How agents will unlock the $500B promise of AI

00:00:00.000 | .

00:00:01.000 | Yes, my name is Donald.

00:00:16.340 | I lead the new product teams at Retool.

00:00:20.360 | Retool made its name in the earlier days

00:00:23.120 | working on internal tools, making it really

00:00:24.840 | easy for any business out there to build internal applications.

00:00:28.520 | And we've been making it easy to connect with AI providers

00:00:32.140 | for a couple years now, but we're now

00:00:34.520 | breaking into agentic AI with the release of Retool Agents,

00:00:37.960 | which we announced last week and made available to our customers.

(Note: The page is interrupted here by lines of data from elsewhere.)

/-! ### Reverse Markov over an arbitrary finite set of partners -/

/-- **Reverse Markov** (every `p`, `t ≥ 0`, any finite partner set `A`):
`Σ_{y ∈ A} P(x ↔ y in Λ_R) ≤ t + |A| · P(t ≤ #{y ∈ A : x ↔ y in Λ_R})`
(pointwise `M ≤ t + |A| 1{M ≥ t}` for `M = #{y ∈ A : x ↔ y in Λ_R} ≤ |A|`, then integrate). [folklore] -/
theorem sum_real_le (p : unitInterval) (A : Finset (Site 3)) (R : ℕ) (x : Site 3) {t : ℝ} (ht : 0 ≤ t) :
    ∑ y ∈ A, (bondPercolation (zdGraph 3) p).real (openConnIn (↑(box 3 R) : Set (Site 3)) x y) ≤
      t + (A.card : ℝ) * (bondPercolation (zdGraph 3) p).real
        {ω | t ≤ ((A.filter fun y => ω ∈ openConnIn (↑(box 3 R) : Set (Site 3)) x y).card : ℝ)} := by
  set μ := bondPercolation (zdGraph 3) p with hμ
  set E : Site 3 → Set (BondConfig (Site 3)) := fun y => openConnIn (↑(box 3 R) : Set (Site 3)) x y
    with hE
  set M : BondConfig (Site 3) → ℝ := fun ω => ∑ y ∈ A, (E y).indicator (1 : BondConfig (Site 3) → ℝ) ω
    with hM
  set G : Set (BondConfig (Site 3)) :=
    {ω | t ≤ ((A.filter fun y => ω ∈ openConnIn (↑(box 3 R) : Set (Site 3)) x y).card : ℝ)} with hG
  have hEm : ∀ y, MeasurableSet (E y) := fun y => DCT16.measurableSet_openConnIn _ x y
  have hMm : Measurable M :=
    Finset.measurable_sum _ fun y _ => measurable_const.indicator (hEm y)
  have hMcard : ∀ ω, M ω =
      ((A.filter fun y => ω ∈ openConnIn (↑(box 3 R) : Set (Site 3)) x y).card : ℝ) := by
    intro ω
    rw [hM, Finset.natCast_card_filter]
    refine Finset.sum_congr rfl fun y _ => ?_
    simp only [Set.indicator_apply, Pi.one_apply, hE]
  have hGeq : G = {ω | t ≤ M ω} := by
    ext ω; simp only [hG, Set.mem_setOf_eq, hMcard]
  have hGm : MeasurableSet G := by
    rw [hGeq]; exact measurableSet_le measurable_const hMm
  have hMle : ∀ ω, M ω ≤ (A.card : ℝ) := by
    intro ω
    rw [hMcard]
    exact_mod_cast Finset.card_filter_le _ _
  have hpt : ∀ ω, M ω ≤ t + (A.card : ℝ) * G.indicator (1 : BondConfig (Site 3) → ℝ) ω := by
    intro ω
    by_cases hω : ω ∈ G
    · rw [Set.indicator_of_mem hω, Pi.one_apply, mul_one]
      linarith [hMle ω]
    · rw [Set.indicator_of_notMem hω, mul_zero, add_zero]
      have : ¬ t ≤ M ω := by rwa [hGeq] at hω
      exact (not_le.1 this).le
  have hint1 : ∀ y, Integrable (fun ω => (E y).indicator (1 : BondConfig (Site 3) → ℝ) ω) μ := fun y =>
    (integrable_const (1 : ℝ)).indicator (hEm y)
  have hintM : Integrable M μ := integrable_finsetSum _ fun y _ => hint1 y
  have hintG : Integrable (fun ω => G.indicator (1 : BondConfig (Site 3) → ℝ) ω) μ :=
    (integrable_const (1 : ℝ)).indicator hGm
  have hintR : Integrable (fun ω => t + (A.card : ℝ) * G.indicator (1 : BondConfig (Site 3) → ℝ) ω) μ :=
    (integrable_const t).add (hintG.const_mul _)
  have hmono : ∫ ω, M ω ∂μ ≤ ∫ ω, (t + (A.card : ℝ) * G.indicator (1 : BondConfig (Site 3) → ℝ) ω) ∂μ :=
    integral_mono hintM hintR hpt
  have hL : ∫ ω, M ω ∂μ = ∑ y ∈ A, μ.real (E y) := by
    rw [hM, integral_finsetSum _ fun y _ => hint1 y]
    exact Finset.sum_congr rfl fun y _ => integral_indicator_one (hEm y)
  have hR : ∫ ω, (t + (A.card : ℝ) * G.indicator (1 : BondConfig (Site 3) → ℝ) ω) ∂μ =
      t + (A.card : ℝ) * μ.real G := by
    rw [integral_add (integrable_const t) (hintG.const_mul _), integral_const_mul, integral_const,
      integral_indicator_one hGm, smul_eq_mul, probReal_univ, one_mul]
  rw [hL, hR] at hmono
  exact hmono

/-- **Many partners make a fat piece** (pointwise, any partner set `A`): if
`⌊R^{3/2}⌋ ≤ t ≤ #{y ∈ A : x ↔ y in Λ_R}` then some finset `T` with `Nat.sqrt (R^3) ≤ #T` is joined to `x`
inside `Λ_R`. [folklore] -/
theorem fat_of_count (A : Finset (Site 3)) {R : ℕ} {t : ℝ} (ht : ((Nat.sqrt (R ^ 3) : ℕ) : ℝ) ≤ t)
    {x : Site 3} {ω : BondConfig (Site 3)}
    (h : t ≤ ((A.filter fun y => ω ∈ openConnIn (↑(box 3 R) : Set (Site 3)) x y).card : ℝ)) :
    ∃ T : Finset (Site 3), Nat.sqrt (R ^ 3) ≤ T.card ∧
      ∀ y ∈ T, ω ∈ openConnIn (↑(box 3 R) : Set (Site 3)) x y := by
  refine ⟨A.filter fun y => ω ∈ openConnIn (↑(box 3 R) : Set (Site 3)) x y, ?_,
    fun y hy => (Finset.mem_filter.1 hy).2⟩
  exact_mod_cast ht.trans h

/-! ### Tiling: translated boxes and translated connections -/

/-- The translate of `Λ_m` by a point of `Λ_m` lies in `Λ_{2m}`. [folklore] -/
theorem image_add_box_subset {m : ℕ} {x : Site 3} (hx : x ∈ box 3 m) :
    (fun w : Site 3 => w + x) '' (↑(box 3 m) : Set (Site 3)) ⊆ (↑(box 3 (2 * m)) : Set (Site 3)) := by
  rintro w ⟨u, hu, rfl⟩
  rw [Finset.mem_coe, mem_box] at hu ⊢
  rw [mem_box] at hx
  intro i
  have h1 := hu i
  have h2 := hx i
  simp only [Pi.add_apply]
  push_cast
  omega

/-- **Translated long-range-order term**: for `x ∈ Λ_m` and any `y'`,
`P(0 ↔ y' in Λ_m) ≤ P(x ↔ y' + x in Λ_{2m})` (translation invariance, Grimmett 1999 §1.6, then
monotonicity of `{· ↔ · in S}` in `S`, as `x + Λ_m ⊆ Λ_{2m}`). [folklore] -/
theorem real_openConnIn_box_le_translate (p : unitInterval) {m : ℕ} {x : Site 3} (hx : x ∈ box 3 m)
    (y' : Site 3) :
    (bondPercolation (zdGraph 3) p).real (openConnIn (↑(box 3 m) : Set (Site 3)) 0 y') ≤
      (bondPercolation (zdGraph 3) p).real (openConnIn (↑(box 3 (2 * m)) : Set (Site 3)) x (y' + x)) := by
  have h := FreeBoxPowerSavingLine.PairSumShift.real_openConnIn_add_box p m x 0 y'
  rw [zero_add] at h
  rw [← h]
  exact measureReal_mono (openConnIn_mono (image_add_box_subset hx) _ _)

00:00:41.840 | So half a trillion dollars has been spent on AI infrastructure,

00:00:47.280 | and yet most large companies are really just still

00:00:50.840 | stuck with toy chat bots and messing around with code

00:00:54.760 | generation.

00:00:55.560 | So let's talk about why that changes this year with enterprises

00:00:59.180 | finally being able to build agents with guardrails that plug into real production systems.

00:01:05.880 | Reuters shared last week that Anthropic hit at the end of May, so a couple days ago,

00:01:11.180 | $3 billion in annualized revenue.

00:01:14.800 | That's up from $2 billion at the end of March and $1 billion in December.

00:01:19.300 | So that's 3x in their annualized revenue growth in five months, which is some staggering growth.

00:01:24.800 | That's not to mention open AI is slated to end 2025 at $12 billion in revenue over 3x where they were at at the end of last year.

00:01:32.180 | These growth rates are massive, and this largely is fueled by enterprise AI spend.

00:01:37.800 | And coding is growing.

00:01:42.420 | Teams love using Cursor and WindSurf, including my own.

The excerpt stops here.